------ Available records ------

import Mathlib
import HarnessLib
import HarnessLib.Audit
import Summits.ResolutionOfSingularities.Statement
import HarnessLib.Audit.Status.Attr
import Literature.NumberTheory.LFunctions.RodgersTaoAsymptotics
import HarnessLib

/-!
# Rodgers–Tao 2020, proof of Lemma 2.1 (FMP pp. 16–19): the complex wrapper `‖I_t(b,ζ)‖ ≪ e^{Re Φ}`
— node R1 of the R19 reduction (`rodgersTao_H_eq_half_Q_one`)

RH-FREE literature PROOFS (no definitions, no named facts; cell rh-crit, corpus C3, seat rt-t1 g2;
bears_on N-C/N-P (COLUMN 3 DBN)). Node **R1** of rt-lead rulings (39)(c)/(43)(a)/(46)(c)
(rt/STATUS 2026-08-26): the «complex wrapper» in the proof of Lemma 2.1 (= FMP Lemma 4) of

* B. Rodgers, T. Tao, *The de Bruijn–Newman constant is non-negative*, Forum Math. Pi 8 (2020)
  e6 = arXiv:1801.05914. **Version/pages opened:** arXiv v5 TeX l.425–497 (`rt/src/…v5.tex`)
  = FMP pp. 16–19 (eq. (31) and the `n ≥ 2` tail estimates of p. 19).

> (FMP p. 19, v5 l.480–483) «while from (31) and (23) (and Lemma 2.3 (i)) we have
> `I_t(πn², 9 + y + ix) ≪ exp(Re(tw₀² − ζ/4 − tw₀/2 + ζw₀))`»

i.e. the one-sided consequence of eq. (31) (`rodgersTao_I_asymp`):
`‖I_t(b, ζ)‖ ≤ K · exp(Re(tw₀² − be^{4w₀} + ζw₀))`, `K = 2√(π/8) + 8A` (`A` the constant of (31)),
valid for `b ≥ 1`, `ζ ∈ Ω` and the saddle point `w₀` of (23), because Lemma 2.3 (i)
(`rodgersTao_saddlePoint`, clause (i): `Re(4be^{4w₀}) ≥ 1`) gives `‖be^{4w₀}‖ ≥ 1/4`, hence
`‖(be^{4w₀})^{−1/2}‖ ≤ 2` and `‖be^{4w₀}‖^{−3/2} ≤ 8`; inserting (23), `Re(be^{4w₀}) =
(Re ζ + 2t Re w₀)/4`, the exponent is the printed real quantity
`Re(tw₀² − ζ/4 − tw₀/2 + ζw₀) = t(α² − β²) − (y + 2tα)/4 + yα − xβ` (`w₀ = α + iβ`, `ζ = y + ix`).
Stated over the §2 statement module `RodgersTaoAsymptotics.lean` only, with eq. (31) and
Lemma 2.3 as HYPOTHESES (`hI : rodgersTao_I_asymp`, `hS : rodgersTao_saddlePoint`; both are
discharged in `RodgersTaoAsymptoticsProofs.lean`, the final R19 leaf applies the `_holds`), so that
t5's R2 (`RodgersTaoTailSumRegimeTwoProofs.lean`: the regime-(ii) bound on the same `Re Φ`),
t6's R3 (regime (iii)) and t7's R4 (`RodgersTaoTailSumAssemblyProofs.lean`) compose with it.

## Main results (all RH-FREE CONTENT, 0 facts)

* `rodgersTao_norm_I_le_exp_re_of hS hI T₀` — the wrapper with the exponent `Re(tw₀² − be^{4w₀} + ζw₀)`
  (quantifier prefix of `rodgersTao_I_asymp`: `∃ C'₀, ∀ C' ≥ C'₀, ∀ C, ∃ C''₀ K, ∀ C'' ≥ C''₀,
  ∀ t ∈ [−T₀, 0), ∀ b ≥ 1, ∀ ζ ∈ Ω(C, C', C''), ∀ w₀` in the strip solving (23));
* `rodgersTao_norm_I_le_exp_real_of hS hI T₀` — the same with the exponent in the printed real form
  `t(α² − β²) − (Re ζ + 2tα)/4 + Re ζ·α − Im ζ·β`;
* bookkeeping for the summands `Q_{t,n}` (display after (32), p. 17): `rodgersTao_mem_Omega_shift`
  / `…_shift'` (`ζ_a = a + y + ix ∈ Ω(C + 5, C', C'')` for `0 ≤ a ≤ 9`), `rodgersTao_one_le_pi_mul_sq`,
  `rodgersTao_pi_mul_sq_cast` (`b = πn²`), `rodgersTao_norm_Q_le` (triangle inequality).

Divergence from print: none in content; the implied constant of `≪` is made explicit (`K`) and
the factor `(be^{4w₀})^{−1/2} ≍ x^{−1/2}` is NOT kept (crude bound `≤ 2`, as on p. 19 where only
the exponent matters for `n ≥ 2`). The private identity `tsw_re_phase_eq` is the same computation
as t5's `rodgersTao_re_phase_of_saddleEq` (R2 module), kept private here so that this module does
not depend on that olean.

WHAT THIS IS NOT: an upper bound for an oscillatory integral inside Rodgers–Tao's RH-free
asymptotic analysis of `H_t`, `t < 0`; nothing here bears on the truth of RH.
-/

noncomputable section

open Complex Set MeasureTheory
open scoped Real

namespace Literature.NumberTheory.LFunctions

/-- `‖z^{-1/2}‖ = ‖z‖^{-1/2}` (principal branch, `z ≠ 0`). [folklore] -/
private theorem tsw_norm_cpow_neg_half {z : ℂ} (hz : z ≠ 0) :
    ‖z ^ (-(1 / 2 : ℂ))‖ = ‖z‖ ^ (-(1 / 2 : ℝ)) := by
  rw [Complex.norm_cpow_of_ne_zero hz]
  have him : (-(1 / 2 : ℂ)).im = 0 := by simp
  have hre : (-(1 / 2 : ℂ)).re = -(1 / 2 : ℝ) := by simp
  rw [him, hre, mul_zero, Real.exp_zero, div_one]

/-- `Re(4be^{4w₀}) ≥ 1` gives `‖be^{4w₀}‖ ≥ 1/4`. [folklore] -/
private theorem tsw_quarter_le_norm {b : ℝ} {w₀ : ℂ}
    (h : 1 ≤ (4 * (b : ℂ) * Complex.exp (4 * w₀)).re) :
    1 / 4 ≤ ‖(b : ℂ) * Complex.exp (4 * w₀)‖ := by
  have e : (4 * (b : ℂ) * Complex.exp (4 * w₀)) = 4 * ((b : ℂ) * Complex.exp (4 * w₀)) := by ring
  rw [e] at h
  have h1 : (4 * ((b : ℂ) * Complex.exp (4 * w₀))).re = 4 * ((b : ℂ) * Complex.exp (4 * w₀)).re := by
    simp
  rw [h1] at h
  have h2 := Complex.re_le_norm ((b : ℂ) * Complex.exp (4 * w₀))
  linarith

/-- The norm bookkeeping: `‖I − c e^Φ B^{-1/2}‖ ≤ A‖e^Φ‖/‖B‖^{3/2}` and `‖B‖ ≥ 1/4` give
`‖I‖ ≤ (2|c| + 8A)‖e^Φ‖`. [folklore] -/
private theorem tsw_norm_le_of_asymp {I Φ B : ℂ} {c A : ℝ} (hA : 0 ≤ A)
    (hB : 1 / 4 ≤ ‖B‖)
    (h : ‖I - (c : ℂ) * Complex.exp Φ * B ^ (-(1 / 2 : ℂ))‖ ≤
      A * ‖Complex.exp Φ‖ / ‖B‖ ^ (3 / 2 : ℝ)) :
    ‖I‖ ≤ (2 * |c| + 8 * A) * Real.exp Φ.re := by
  have hB0 : 0 < ‖B‖ := lt_of_lt_of_le (by norm_num) hB
  have hBne : B ≠ 0 := norm_pos_iff.1 hB0
  have hE : ‖Complex.exp Φ‖ = Real.exp Φ.re := Complex.norm_exp Φ
  have hE0 : 0 < Real.exp Φ.re := Real.exp_pos _
  -- ‖B^{-1/2}‖ ≤ 2
  have hhalf : ‖B ^ (-(1 / 2 : ℂ))‖ ≤ 2 := by
    rw [tsw_norm_cpow_neg_half hBne, Real.rpow_neg hB0.le]
    have h4 : (1 / 4 : ℝ) ^ (1 / 2 : ℝ) ≤ ‖B‖ ^ (1 / 2 : ℝ) :=
      Real.rpow_le_rpow (by norm_num) hB (by norm_num)
    have hq : (1 / 4 : ℝ) ^ (1 / 2 : ℝ) = 1 / 2 := by
      rw [show (1 / 4 : ℝ) = (1 / 2) ^ (2 : ℕ) by norm_num, ← Real.rpow_natCast,
        ← Real.rpow_mul (by norm_num)]
      norm_num
    rw [hq] at h4
    have hpos : 0 < ‖B‖ ^ (1 / 2 : ℝ) := Real.rpow_pos_of_pos hB0 _
    rw [inv_le_comm₀ hpos (by norm_num)]
    linarith
  -- 1/‖B‖^{3/2} ≤ 8
  have h32 : A * ‖Complex.exp Φ‖ / ‖B‖ ^ (3 / 2 : ℝ) ≤ 8 * A * Real.exp Φ.re := by
    have hpos : 0 < ‖B‖ ^ (3 / 2 : ℝ) := Real.rpow_pos_of_pos hB0 _
    have h4 : (1 / 4 : ℝ) ^ (3 / 2 : ℝ) ≤ ‖B‖ ^ (3 / 2 : ℝ) :=
      Real.rpow_le_rpow (by norm_num) hB (by norm_num)
    have hq : (1 / 4 : ℝ) ^ (3 / 2 : ℝ) = 1 / 8 := by
      rw [show (1 / 4 : ℝ) = (1 / 2) ^ (2 : ℕ) by norm_num, ← Real.rpow_natCast,
        ← Real.rpow_mul (by norm_num)]
      norm_num
    rw [hq] at h4
    rw [hE, div_le_iff₀ hpos]
    have := mul_le_mul_of_nonneg_left h4 (by positivity : 0 ≤ 8 * A * Real.exp Φ.re)
    nlinarith [this, hE0, hA]
  have hmain : ‖(c : ℂ) * Complex.exp Φ * B ^ (-(1 / 2 : ℂ))‖ ≤ 2 * |c| * Real.exp Φ.re := by
    rw [norm_mul, norm_mul, Complex.norm_real, Real.norm_eq_abs, hE]
    have := mul_le_mul_of_nonneg_left hhalf (by positivity : 0 ≤ |c| * Real.exp Φ.re)
    nlinarith [this, hE0, abs_nonneg c]
  calc ‖I‖ = ‖(I - (c : ℂ) * Complex.exp Φ * B ^ (-(1 / 2 : ℂ))) +
        (c : ℂ) * Complex.exp Φ * B ^ (-(1 / 2 : ℂ))‖ := by rw [sub_add_cancel]
    _ ≤ ‖I - (c : ℂ) * Complex.exp Φ * B ^ (-(1 / 2 : ℂ))‖ +
        ‖(c : ℂ) * Complex.exp Φ * B ^ (-(1 / 2 : ℂ))‖ := norm_add_le _ _
    _ ≤ 8 * A * Real.exp Φ.re + 2 * |c| * Real.exp Φ.re := add_le_add (h.trans h32) hmain
    _ = (2 * |c| + 8 * A) * Real.exp Φ.re := by ring

/-- The real part of the phase at a solution of (23): for real `b` and `4be^{4w₀} = ζ + 2tw₀`,
`Re(tw₀² − be^{4w₀} + ζw₀) = t(α² − β²) − (Re ζ + 2tα)/4 + (Re ζ)α − (Im ζ)β` (`w₀ = α + iβ`;
FMP p. 17: «where we have again used (23)»); = t5's `rodgersTao_re_phase_of_saddleEq` (R2 module),
private copy for olean-independence. [cite: RodgersTaoFMP2020, §2 eq. (23) (FMP p. 12 and p. 17)] -/
private theorem tsw_re_phase_eq {t b : ℝ} {ζ w₀ : ℂ}
    (hE : rodgersTaoSaddleEq t b ζ w₀) :
    ((t : ℂ) * w₀ ^ 2 - (b : ℂ) * Complex.exp (4 * w₀) + ζ * w₀).re =
      t * (w₀.re ^ 2 - w₀.im ^ 2) - (ζ.re + 2 * t * w₀.re) / 4 + ζ.re * w₀.re - ζ.im * w₀.im := by
  rw [rodgersTaoSaddleEq] at hE
  have hre := congrArg Complex.re hE
  have h4re : ((4 : ℂ) * w₀).re = 4 * w₀.re := by simp
  have h4im : ((4 : ℂ) * w₀).im = 4 * w₀.im := by simp
  simp only [Complex.mul_re, Complex.mul_im, Complex.exp_re, Complex.exp_im, h4re, h4im,
    Complex.add_re, Complex.ofReal_re, Complex.ofReal_im, Complex.re_ofNat,
    Complex.im_ofNat, mul_zero, sub_zero, zero_mul, add_zero] at hre
  have hb : ((b : ℂ) * Complex.exp (4 * w₀)).re =
      b * (Real.exp (4 * w₀.re) * Real.cos (4 * w₀.im)) := by
    simp only [Complex.mul_re, Complex.exp_re, Complex.exp_im, h4re, h4im, Complex.ofReal_re,
      Complex.ofReal_im, zero_mul, sub_zero]
  simp only [Complex.sub_re, Complex.add_re, Complex.mul_re, Complex.ofReal_re, Complex.ofReal_im,
    zero_mul, sub_zero, sq, Complex.mul_im, hb]
  nlinarith [hre]

/-- **[R1] the complex wrapper** (Rodgers–Tao 2020, §2, FMP p. 19: «from (31) and (23) (and
Lemma 2.3 (i)) we have `I_t(b, ζ) ≪ exp(Re(tw₀² − ζ/4 − tw₀/2 + ζw₀))`», here with `be^{4w₀}`
kept in the exponent; RH-FREE CONTENT): for `−T₀ ≤ t < 0`, `b ≥ 1`, `ζ ∈ Ω(C, C', C'')`
(`C' ≥ C'₀(T₀)`, `C'' ≥ C''₀(C, C', T₀)`) and every solution `w₀` of (23) in the strip (21),
`‖I_t(b, ζ)‖ ≤ K · exp(Re(tw₀² − be^{4w₀} + ζw₀))`, `K = 2√(π/8) + 8A` with `A` the constant of
eq. (31). Inputs as hypotheses: eq. (31) (`rodgersTao_I_asymp`) and Lemma 2.3
(`rodgersTao_saddlePoint`, clause (i) `Re(4be^{4w₀}) ≥ 1`, whence `‖be^{4w₀}‖ ≥ 1/4`,
`‖(be^{4w₀})^{−1/2}‖ ≤ 2`, `‖be^{4w₀}‖^{−3/2} ≤ 8`). [cite: RodgersTaoFMP2020, §2 eq. (31) and proof of Lemma 2.1 (FMP pp. 16, 19)] -/
theorem rodgersTao_norm_I_le_exp_re_of (hS : rodgersTao_saddlePoint) (hI : rodgersTao_I_asymp)
    (T₀ : ℝ) :
    ∃ C'₀ : ℝ, 0 < C'₀ ∧ ∀ C' : ℝ, C'₀ ≤ C' → ∀ C : ℝ, ∃ C''₀ K : ℝ, 0 < C''₀ ∧ 0 < K ∧
      ∀ C'' : ℝ, C''₀ ≤ C'' → ∀ t ∈ Ico (-T₀) 0, ∀ b : ℝ, 1 ≤ b → ∀ ζ ∈ rodgersTaoOmega C C' C'',
        ∀ w₀ ∈ rodgersTaoStrip, rodgersTaoSaddleEq t b ζ w₀ →
          ‖rodgersTaoI t b ζ‖ ≤
            K * Real.exp (((t : ℂ) * w₀ ^ 2 - (b : ℂ) * Complex.exp (4 * w₀) + ζ * w₀).re) := by
  obtain ⟨C₁, A₁, hC₁, -, hS'⟩ := hS T₀
  obtain ⟨C₂, hC₂, hI'⟩ := hI T₀
  refine ⟨max C₁ C₂, lt_max_of_lt_left hC₁, fun C' hC' C ↦ ?_⟩
  obtain ⟨D₁, A₂, hD₁, -, hS''⟩ := hS' C' (le_trans (le_max_left _ _) hC') C
  obtain ⟨D₂, A, hD₂, hA, hI''⟩ := hI' C' (le_trans (le_max_right _ _) hC') C
  refine ⟨max D₁ D₂, 2 * |Real.sqrt (π / 8)| + 8 * A, lt_max_of_lt_left hD₁, by positivity,
    fun C'' hC'' t ht b hb ζ hζ w₀ hw₀ hE ↦ ?_⟩
  have hΩ1 : ζ ∈ rodgersTaoOmega C C' D₁ :=
    ⟨le_trans ((le_max_left _ _).trans hC'') hζ.1, hζ.2.1, hζ.2.2⟩
  have hΩ2 : ζ ∈ rodgersTaoOmega C C' D₂ :=
    ⟨le_trans ((le_max_right _ _).trans hC'') hζ.1, hζ.2.1, hζ.2.2⟩
  have hi : 1 ≤ (4 * (b : ℂ) * Complex.exp (4 * w₀)).re :=
    ((hS'' D₁ le_rfl t ht b hb ζ hΩ1).2 w₀ hw₀ hE).1
  have h31 := hI'' D₂ le_rfl t ht b hb ζ hΩ2 w₀ hw₀ hE
  exact tsw_norm_le_of_asymp hA.le (tsw_quarter_le_norm hi) h31

/-- **[R1] with the exponent in real form** (FMP p. 17/19: `Re(tw₀² − ζ/4 − tw₀/2 + ζw₀)` after
inserting (23)), RH-FREE CONTENT: under the hypotheses of `rodgersTao_norm_I_le_exp_re_of`,
`‖I_t(b, ζ)‖ ≤ K · exp(t(α² − β²) − (Re ζ + 2tα)/4 + (Re ζ)α − (Im ζ)β)`, `w₀ = α + iβ`.
[cite: RodgersTaoFMP2020, §2 proof of Lemma 2.1 (FMP pp. 17, 19)] -/
theorem rodgersTao_norm_I_le_exp_real_of (hS : rodgersTao_saddlePoint) (hI : rodgersTao_I_asymp)
    (T₀ : ℝ) :
    ∃ C'₀ : ℝ, 0 < C'₀ ∧ ∀ C' : ℝ, C'₀ ≤ C' → ∀ C : ℝ, ∃ C''₀ K : ℝ, 0 < C''₀ ∧ 0 < K ∧
      ∀ C'' : ℝ, C''₀ ≤ C'' → ∀ t ∈ Ico (-T₀) 0, ∀ b : ℝ, 1 ≤ b → ∀ ζ ∈ rodgersTaoOmega C C' C'',
        ∀ w₀ ∈ rodgersTaoStrip, rodgersTaoSaddleEq t b ζ w₀ →
          ‖rodgersTaoI t b ζ‖ ≤
            K * Real.exp (t * (w₀.re ^ 2 - w₀.im ^ 2) - (ζ.re + 2 * t * w₀.re) / 4 +
              ζ.re * w₀.re - ζ.im * w₀.im) := by
  obtain ⟨C'₀, hC'₀, h⟩ := rodgersTao_norm_I_le_exp_re_of hS hI T₀
  refine ⟨C'₀, hC'₀, fun C' hC' C ↦ ?_⟩
  obtain ⟨C''₀, K, hC''₀, hK, h'⟩ := h C' hC' C
  refine ⟨C''₀, K, hC''₀, hK, fun C'' hC'' t ht b hb ζ hζ w₀ hw₀ hE ↦ ?_⟩
  rw [← tsw_re_phase_eq hE]
  exact h' C'' hC'' t ht b hb ζ hζ w₀ hw₀ hE

/-! ## Bookkeeping for the summands `Q_{t,n}`: `ζ_a = a + y + ix ∈ Ω`, `b = πn² ≥ 1` -/

/-- For `y = κ log₊ x` with `1 ≤ C' ≤ κ ≤ C`, `x ≥ max(C'', 1)` and `0 ≤ a ≤ 9`, the point
`ζ_a = (a + y) + ix` lies in `Ω(C + 5, C', C'')` (eq. (20); FMP p. 17 applies Lemma 2.3 «with
`ζ = 9 + y + ix`», resp. `5 + y + ix`). [cite: RodgersTaoFMP2020, §2 eq. (20) and p. 17 (FMP pp. 11, 17)] -/
theorem rodgersTao_mem_Omega_shift {C C' C'' x κ a : ℝ} (hC' : 1 ≤ C') (hκ : κ ∈ Icc C' C)
    (hx : C'' ≤ x) (hx1 : 1 ≤ x) (ha : a ∈ Icc (0 : ℝ) 9) :
    ((a : ℂ) + ((κ * logPlus x : ℝ) : ℂ) + (x : ℂ) * I) ∈ rodgersTaoOmega (C + 5) C' C'' := by
  have hre : ((a : ℂ) + ((κ * logPlus x : ℝ) : ℂ) + (x : ℂ) * I).re = a + κ * logPlus x := by simp
  have him : ((a : ℂ) + ((κ * logPlus x : ℝ) : ℂ) + (x : ℂ) * I).im = x := by simp
  refine ⟨by rw [him]; exact hx, ?_, ?_⟩
  · rw [hre, him]
    have hL := logPlus_nonneg x
    have := mul_le_mul_of_nonneg_right hκ.1 hL
    linarith [ha.1]
  · rw [hre, him]
    have hL1 : 1 ≤ logPlus x := by
      rw [logPlus_eq, abs_of_pos (by linarith), ← Real.log_exp 1]
      refine Real.log_le_log (Real.exp_pos 1) ?_
      have := Real.exp_one_lt_d9; norm_num at this; linarith
    have hC : 0 ≤ C := by linarith [hκ.1, hκ.2]
    have h1 := mul_le_mul_of_nonneg_right hκ.2 (logPlus_nonneg x)
    nlinarith [h1, ha.2, hL1, hC]

/-- The same point written as `((a + κ log₊ x : ℝ) : ℂ) + x I` (the form used in
`rodgersTao_norm_I_pi_asymp`). [cite: RodgersTaoFMP2020, §2 eq. (20) and p. 17 (FMP pp. 11, 17)] -/
theorem rodgersTao_mem_Omega_shift' {C C' C'' x κ a : ℝ} (hC' : 1 ≤ C') (hκ : κ ∈ Icc C' C)
    (hx : C'' ≤ x) (hx1 : 1 ≤ x) (ha : a ∈ Icc (0 : ℝ) 9) :
    (((a + κ * logPlus x : ℝ) : ℂ) + (x : ℂ) * I) ∈ rodgersTaoOmega (C + 5) C' C'' := by
  have e : (((a + κ * logPlus x : ℝ) : ℂ) + (x : ℂ) * I) =
      (a : ℂ) + ((κ * logPlus x : ℝ) : ℂ) + (x : ℂ) * I := by push_cast; ring
  rw [e]; exact rodgersTao_mem_Omega_shift hC' hκ hx hx1 ha

/-- `b = πn² ≥ 1` for `n ≥ 1` (Lemma 2.3 is applied «with `b = πn²`», FMP p. 17), and the cast
identity `(π : ℂ)·(n : ℂ)² = ((πn² : ℝ) : ℂ)` matching `rodgersTaoQ`. [cite: RodgersTaoFMP2020, §2 p. 17 (FMP p. 17)] -/
theorem rodgersTao_one_le_pi_mul_sq {n : ℕ} (hn : 1 ≤ n) : (1 : ℝ) ≤ π * (n : ℝ) ^ 2 := by
  have h1 : (1 : ℝ) ≤ n := by exact_mod_cast hn
  nlinarith [Real.pi_gt_three]

/-- Cast identity for `b = πn²` matching the `rodgersTaoQ` summand (Lemma 2.3 applied «with
`b = πn²`», FMP p. 17). [cite: RodgersTaoFMP2020, §2 p. 17 (FMP p. 17)] -/
theorem rodgersTao_pi_mul_sq_cast (n : ℕ) :
    (π : ℂ) * (n : ℂ) ^ 2 = ((π * (n : ℝ) ^ 2 : ℝ) : ℂ) := by push_cast; ring

/-- Triangle inequality for the summand: `‖Q_{t,n}‖ ≤ 2π²n⁴‖I_t(πn², 9+y+ix)‖ + 3πn²‖I_t(πn², 5+y+ix)‖`
(display after (32), FMP p. 17). [cite: RodgersTaoFMP2020, §2 display after eq. (32) (FMP p. 17)] -/
theorem rodgersTao_norm_Q_le (t : ℝ) (n : ℕ) (x y : ℝ) :
    ‖rodgersTaoQ t n x y‖ ≤
      2 * π ^ 2 * (n : ℝ) ^ 4 * ‖rodgersTaoI t (π * (n : ℂ) ^ 2) (9 + y + x * I)‖ +
        3 * π * (n : ℝ) ^ 2 * ‖rodgersTaoI t (π * (n : ℂ) ^ 2) (5 + y + x * I)‖ := by
  unfold rodgersTaoQ
  refine (norm_sub_le _ _).trans (le_of_eq ?_)
  have h1 : ‖(2 * π ^ 2 * (n : ℂ) ^ 4 : ℂ)‖ = 2 * π ^ 2 * (n : ℝ) ^ 4 := by
    rw [show (2 * π ^ 2 * (n : ℂ) ^ 4 : ℂ) = ((2 * π ^ 2 * (n : ℝ) ^ 4 : ℝ) : ℂ) by push_cast; ring,
      Complex.norm_real, Real.norm_eq_abs, abs_of_nonneg (by positivity)]
  have h2 : ‖(3 * π * (n : ℂ) ^ 2 : ℂ)‖ = 3 * π * (n : ℝ) ^ 2 := by
    rw [show (3 * π * (n : ℂ) ^ 2 : ℂ) = ((3 * π * (n : ℝ) ^ 2 : ℝ) : ℂ) by push_cast; ring,
      Complex.norm_real, Real.norm_eq_abs, abs_of_nonneg (by positivity)]
  rw [norm_mul (2 * π ^ 2 * (n : ℂ) ^ 4 : ℂ), norm_mul (3 * π * (n : ℂ) ^ 2 : ℂ), h1, h2]

end Literature.NumberTheory.LFunctions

------

* [What to work on] Reproduce exactly the entries above, limited to the lines from the one with "rw [e]; exact" through the one with "(display after (32), FMP", both included.

* [Result of this task]
  rw [e]; exact rodgersTao_mem_Omega_shift hC' hκ hx hx1 ha

/-- `b = πn² ≥ 1` for `n ≥ 1` (Lemma 2.3 is applied «with `b = πn²`», FMP p. 17), and the cast
identity `(π : ℂ)·(n : ℂ)² = ((πn² : ℝ) : ℂ)` matching `rodgersTaoQ`. [cite: RodgersTaoFMP2020, §2 p. 17 (FMP p. 17)] -/
theorem rodgersTao_one_le_pi_mul_sq {n : ℕ} (hn : 1 ≤ n) : (1 : ℝ) ≤ π * (n : ℝ) ^ 2 := by
  have h1 : (1 : ℝ) ≤ n := by exact_mod_cast hn
  nlinarith [Real.pi_gt_three]

/-- Cast identity for `b = πn²` matching the `rodgersTaoQ` summand (Lemma 2.3 applied «with
`b = πn²`», FMP p. 17). [cite: RodgersTaoFMP2020, §2 p. 17 (FMP p. 17)] -/
theorem rodgersTao_pi_mul_sq_cast (n : ℕ) :
    (π : ℂ) * (n : ℂ) ^ 2 = ((π * (n : ℝ) ^ 2 : ℝ) : ℂ) := by push_cast; ring

/-- Triangle inequality for the summand: `‖Q_{t,n}‖ ≤ 2π²n⁴‖I_t(πn², 9+y+ix)‖ + 3πn²‖I_t(πn², 5+y+ix)‖`
(display after (32), FMP p. 17). [cite: RodgersTaoFMP2020, §2 display after eq. (32) (FMP p. 17)] -/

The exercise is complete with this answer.